March 14, 2019, the Toyota Georgetown plant announced they would start producing the Rav4 Crossover SUV Hybrid and the Lexus ES Hybrid.
March 14, 2020, Lexington native Henry Shelden Vance, Jr., 77, died. Governor Julian Carroll’s Chief Administrative Officer and Executive Assistant served nine years in prison for coaching a Lexington woman to murder a Florida prosecutor in 1982 as part of the Bluegrass Conspiracy.

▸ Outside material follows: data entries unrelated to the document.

import Literature.MathematicalPhysics.QuantumLattice.TIGroundEnergyDensityResponse
import Literature.MathematicalPhysics.QuantumLattice.HubbardTTPrimeGrandCanonicalEnergyDensity
import HarnessLib

/-!
# The GRAND-CANONICAL-class sourced chord FLOOR for translation-invariant states of `ℤ²`:
# a `μ`-floor at `h = 0` and a sourced cap at `h` bound the pinning-field response from below

HONEST FRAMING: zero compute; nothing here is a number of record by itself — every bound takes certified rows as
HYPOTHESES (a grand-canonical source-free `μ`-floor `c ≤ p(1,t′,U,μ) = gcEnergyDensityTT' 1 t′ U μ`, or the TANGENT
of a canonical certificate, and a sourced CAP `u`); the conclusion is a floor on the FINITE-FIELD pairing response of
translation-invariant infinite-volume states at a fixed source `h > 0` and a fixed chemical potential `μ` — «finite-h
response (certified)» (cell wording W1), NOT an order parameter, NOT a statement at `h → 0`, NOT a superconductivity
verdict.

Venture `CertifiedManyBodySolver`, cell `hubbard-cq` (rung CQ, CQ-TABLE §B1 / §B1-U), seat `hubbard-cq-obsth-3` (row
«Hellmann–Feynman bracket → m_d(h) two-sided node»). This is the grand-canonical TWIN of
`TISourcedMinimiserChordFloor.lean` (hubbard-cq-p2: the CANONICAL class, density fixed by hypothesis, `μ = 0` pencil,
premise = a one-density canonical floor such as node #473) and the infinite-volume form of `PinningFieldTangentChord.lean`
(finite tori). OBJECTS (all in the tree): translation-invariant `ω : InfVolFermionState 2`, the sourced pencil
`hubbardTTPrimeSourcedInteraction t t′ U μ g h` with mean energy `E^{μ}_h(ω) = e^{tt′}(ω) − μρ(ω) − h·e_P(ω)`
(`meanEnergy_hubbardTTPrimeSourced`), `e_{P_d}(ω) = 2·Re ω(P₀^d)` (`meanEnergy_pairSourceInteraction_dWave_eq`), the
every-state Griffiths chord `div_le_pairAmplitude_of_bounds`, the grand-canonical energy density
`p = gcEnergyDensityTT' t t′ U μ = inf_m (e(m) − μm)` and its variational principle
`IsTranslationInvariant.gcEnergyDensityTT'_le_meanEnergy_sub` (`p(μ) ≤ e^{tt′}(ω) − μρ(ω)` for `ρ(ω) ∈ (0,2)`, `U ≥ 0`).

* §1 `pairAmplitude_ge_of_gcFloor_of_sourced_le` — EVERY translation-invariant `ω` with `ρ(ω) ∈ (0,2)` and
  `E^{μ}_h(ω) ≤ u`, given a `μ`-floor `c ≤ p(1,t′,U,μ)`: `(c − u)/h ≤ e_P(ω)`, i.e. `(c − u)/(2h) ≤ Re ω(P₀^d)`
  (`re_expect_localPairAt_ge_of_gcFloor_of_sourced_le`). Three lines: `E^{μ}_0(ω) ≥ p(μ) ≥ c`, `E^{μ}_h(ω) ≤ u`,
  `E^{μ}_0 − E^{μ}_h = h·e_P`.
* §2 THE TANGENT READING (what «P-GC(μ*)» means in tree vocabulary): a canonical certificate at density `n` with
  filling multiplier `μ` proves the tangent `ℓ + μ(m − n) ≤ e(1,t′,U,m)` at EVERY density `m ∈ (0,2)`; that tangent IS
  the `μ`-floor `ℓ − μn ≤ p(1,t′,U,μ)` (`gcFloor_of_tangent`, by `le_gcEnergyDensityTT'_of_Ioo`). With a cap stated on
  the `μ = 0` pencil for a state of density EXACTLY `n` (`E^{0}_h(σ) ≤ u₀`, e.g. a cluster mixture), the `μ`-pencil
  cap is `u₀ − μn` (`meanEnergy_hubbardTTPrimeSourced_mu_eq`) and the `μ`-terms CANCEL in the floor:
  `(ℓ − u₀)/(2h) ≤ Re ω(P₀^d)` for every translation-invariant `ω` of density `n` (then both classes give the same
  number) — `re_expect_localPairAt_ge_of_tangent_of_sourced_le_sameDensity`.
* §3 the ε-MINIMISER form over the GRAND-CANONICAL class `{ω translation invariant, 0 < ρ(ω) < 2}` at fixed `μ`
  (`re_expect_localPairAt_ge_of_gcEpsMinimiser`, `exists_epsMinimiser_gcClass`): if SOME state of the class has
  `E^{μ}_h ≤ u` then every ε-minimiser has `(c − u − ε)/(2h) ≤ Re ω(P₀^d)`. The density of a grand-canonical minimiser
  drifts with `h` at fixed `μ` (contrast: the canonical class fixes the density and lets `μ` drift).
* §4 the `(t′, U) = (0, 8)` instance at the tangent chemical potential of CERTIFIED #473, `μ₄₇₃ = 980464777135/2³⁹`
  (`re_expect_localPairAt_ge_anchor473_gc`): premise `hμ : ℓ₄₇₃ − (7/8)μ₄₇₃ ≤ gcEnergyDensityTT' 1 0 8 μ₄₇₃` (the
  grand-canonical reading of #473's dual — NOT the landed one-density node, which does not imply it) + a cap `u` on the
  state's own `E^{μ₄₇₃}_h` ⇒ `((ℓ₄₇₃ − (7/8)μ₄₇₃) − u)/(2h) ≤ Re ω(P₀^d)`; with `u = u₀ − (7/8)μ₄₇₃` this is
  `(ℓ₄₇₃ − u₀)/(2h)`, the number of the canonical route.

No definition, no named fact, no `sorry`.

References: R. B. Griffiths, Phys. Rev. 152 (1966) 240, §II [cite: Griffiths1966, §II]; T. Koma, H. Tasaki, J. Stat.
Phys. 76 (1994) 745, §1 [cite: KomaTasaki1994, §1]; D. Ruelle, *Statistical Mechanics* (1969) §3.4 (grand-canonical
function = Legendre transform in the density) [cite: Ruelle1969, §3.4]; O. Bratteli, A. Kishimoto, D. W. Robinson,
Commun. Math. Phys. 64 (1978) 41, §3 Thm. 2 [cite: BratteliKishimotoRobinson1978, §3 Thm. 2].
-/

noncomputable section

namespace Summit.Ventures.CertifiedManyBodySolver.Observables

open Literature.MathematicalPhysics.QuantumLattice Literature.Probability.LatticeModels
open InfVolFermionState ThermodynamicLimit
open scoped Matrix.Norms.L2Operator

/-! ### §1 The grand-canonical chord floor for every translation-invariant state -/

section EveryState

variable {ω : InfVolFermionState 2} {t' U μ h c u : ℝ} {g : Site 2 → ℝ}

/-- **Grand-canonical chord floor, every state.** Let `ω` be translation invariant with density in `(0,2)`,
`U ≥ 0`, `h > 0`. If `c ≤ p(1,t′,U,μ)` (a certified grand-canonical source-free floor at chemical potential `μ`) and
the state's own sourced energy satisfies `E^{μ}_h(ω) = ω.meanEnergy (hubbardTTPrimeSourcedInteraction 1 t' U μ g h) 1 ≤ u`,
then `(c − u)/h ≤ e_P(ω)`. (Grand-canonical variational principle `p(μ) ≤ e^{tt′}(ω) − μρ(ω)`, then the Griffiths
chord `div_le_pairAmplitude_of_bounds` with `δ = h`.) [cite: Griffiths1966, §II] [cite: BratteliKishimotoRobinson1978, §3 Thm. 2] -/
theorem pairAmplitude_ge_of_gcFloor_of_sourced_le (hω : ω.IsTranslationInvariant) (hU : 0 ≤ U)
    (hρ0 : 0 < ω.density) (hρ2 : ω.density < 2) (hh : 0 < h)
    (hc : c ≤ gcEnergyDensityTT' 1 t' U μ)
    (hu : ω.meanEnergy (hubbardTTPrimeSourcedInteraction 1 t' U μ g h) 1 ≤ u) :
    (c - u) / h ≤ ω.meanEnergy (pairSourceInteraction g) 1 := by
  have hvar := hω.gcEnergyDensityTT'_le_meanEnergy_sub 1 t' hU μ hρ0 hρ2
  have hlo : c ≤ ω.meanEnergy (hubbardTTPrimeSourcedInteraction 1 t' U μ g (h - h)) 1 := by
    rw [meanEnergy_hubbardTTPrimeSourced, sub_self, zero_mul, sub_zero]
    exact hc.trans hvar
  exact ω.div_le_pairAmplitude_of_bounds hh hlo hu

/-- The same in the cell's response convention `m(ω) = Re ω(P₀^d)` (`e_{P_d} = 2m`): for the `d`-wave source,
`(c − u)/(2h) ≤ Re ω(P₀^d)`. [cite: Griffiths1966, §II] [cite: KomaTasaki1994, §1] -/
theorem re_expect_localPairAt_ge_of_gcFloor_of_sourced_le (hω : ω.IsTranslationInvariant) (hU : 0 ≤ U)
    (hρ0 : 0 < ω.density) (hρ2 : ω.density < 2) (hh : 0 < h)
    (hc : c ≤ gcEnergyDensityTT' 1 t' U μ)
    (hu : ω.meanEnergy (hubbardTTPrimeSourcedInteraction 1 t' U μ dWaveFormFactor h) 1 ≤ u) :
    (c - u) / (2 * h) ≤
      (ω.expect (pairRegion (insert 0 unitSteps) 0) (localPairAt (insert 0 unitSteps) dWaveFormFactor 0)).re := by
  have h1 := pairAmplitude_ge_of_gcFloor_of_sourced_le hω hU hρ0 hρ2 hh hc hu
  rw [meanEnergy_pairSourceInteraction_dWave_eq] at h1
  rw [div_le_iff₀ (by positivity)]
  rw [div_le_iff₀ hh] at h1
  linarith

end EveryState

/-! ### §2 The tangent reading of a canonical certificate: `μ`-floor, and the `μ`-cancellation -/

section Tangent

variable {ω : InfVolFermionState 2} {t' U μ n h ℓ u₀ : ℝ} {g : Site 2 → ℝ}

/-- **A tangent is a `μ`-floor.** If a canonical certificate at density `n` with filling multiplier `μ` proves
`ℓ + μ(m − n) ≤ e(1,t′,U,m)` at every interior density `m ∈ (0,2)` (RHS-parametric weak duality of the SAME dual:
the filling enters the relaxation only through the right-hand sides of its density rows), then
`ℓ − μn ≤ p(1,t′,U,μ)`. [cite: Ruelle1969, §3.4] -/
theorem gcFloor_of_tangent (hU : 0 ≤ U)
    (htan : ∀ m : ℝ, 0 < m → m < 2 → ℓ + μ * (m - n) ≤ energyDensityTT' 1 t' U m) :
    ℓ - μ * n ≤ gcEnergyDensityTT' 1 t' U μ := by
  refine le_gcEnergyDensityTT'_of_Ioo 1 t' hU fun m hm0 hm2 => ?_
  have := htan m hm0 hm2
  linarith

/-- **The `μ`-pencil energy of a state of density `n`**: `E^{μ}_h(σ) = E^{0}_h(σ) − μ·n` — a cap `u₀` certified on the
`μ = 0` pencil for a state of density exactly `n` is the cap `u₀ − μn` on the `μ`-pencil, at EVERY `μ`.
[cite: KomaTasaki1994, §1] -/
theorem meanEnergy_hubbardTTPrimeSourced_mu_eq (σ : InfVolFermionState 2) (hσn : σ.density = n) :
    σ.meanEnergy (hubbardTTPrimeSourcedInteraction 1 t' U μ g h) 1 =
      σ.meanEnergy (hubbardTTPrimeSourcedInteraction 1 t' U 0 g h) 1 - μ * n := by
  rw [meanEnergy_hubbardTTPrimeSourced, meanEnergy_hubbardTTPrimeSourced, hσn]
  ring

/-- **The `μ`-terms cancel** (same-density form). For a translation-invariant `ω` of density EXACTLY `n ∈ (0,2)` with
`μ = 0`-pencil sourced energy `E^{0}_h(ω) ≤ u₀`, the tangent `ℓ + μ(m − n) ≤ e(m)` (all interior `m`) gives
`(ℓ − u₀)/(2h) ≤ Re ω(P₀^d)` — the floor VALUE of the canonical route (`TISourcedMinimiserChordFloor`), reached
through the grand-canonical floor at `μ` (`(ℓ − μn) − (u₀ − μn) = ℓ − u₀`). [cite: Griffiths1966, §II] [cite: Ruelle1969, §3.4] -/
theorem re_expect_localPairAt_ge_of_tangent_of_sourced_le_sameDensity (hω : ω.IsTranslationInvariant)
    (hU : 0 ≤ U) (hρ : ω.density = n) (hn0 : 0 < n) (hn2 : n < 2) (hh : 0 < h)
    (htan : ∀ m : ℝ, 0 < m → m < 2 → ℓ + μ * (m - n) ≤ energyDensityTT' 1 t' U m)
    (hu : ω.meanEnergy (hubbardTTPrimeSourcedInteraction 1 t' U 0 dWaveFormFactor h) 1 ≤ u₀) :
    (ℓ - u₀) / (2 * h) ≤
      (ω.expect (pairRegion (insert 0 unitSteps) 0) (localPairAt (insert 0 unitSteps) dWaveFormFactor 0)).re := by
  have hc := gcFloor_of_tangent (t' := t') hU htan
  have hu' : ω.meanEnergy (hubbardTTPrimeSourcedInteraction 1 t' U μ dWaveFormFactor h) 1 ≤ u₀ - μ * n := by
    rw [meanEnergy_hubbardTTPrimeSourced_mu_eq ω hρ]
    linarith
  have key := re_expect_localPairAt_ge_of_gcFloor_of_sourced_le hω hU (hρ ▸ hn0) (hρ ▸ hn2) hh hc hu'
  rwa [show ℓ - μ * n - (u₀ - μ * n) = ℓ - u₀ by ring] at key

March 14, 2020, positive coronavirus cases increased by two for a total of 16, with only 150 people tested due to a limited number of kits. Meanwhile, grocery stores across the state had empty shelves. The state told hospitals to stop elective procedures and childcare centers had to close. They also banned nursing home visitors, which concerned the residents’ families.
March 14, 2021, Governor A. Beshear announced that for the 9th straight week, Kentucky reported a declining number of coronavirus cases. He also announced 995,784 Kentuckians had received their vaccinations. Meanwhile, the battle in Frankfort between the General Assembly and the governor continued.
March 14, 2021, Louisville native Justin Thomas won his 14th PGA Tour event, winning The Players Championship by one stroke over Lee Westwood in Florida. Thomas’s grandfather Paul Thomas died a month earlier at 89. Paul played in the 1960 and ’61 PGA Championships and the ’62 U.S. Open and spent his life teaching the game.
March 14, 2022, public library advocates declared their opposition to Kentucky Senate Bill 167, which the senate passed and sent to the House. The bill included spending cuts and possible censoring by handing control of the library boards to county-judge executives. However, the senate at least removed a section abolishing all library boards across the state.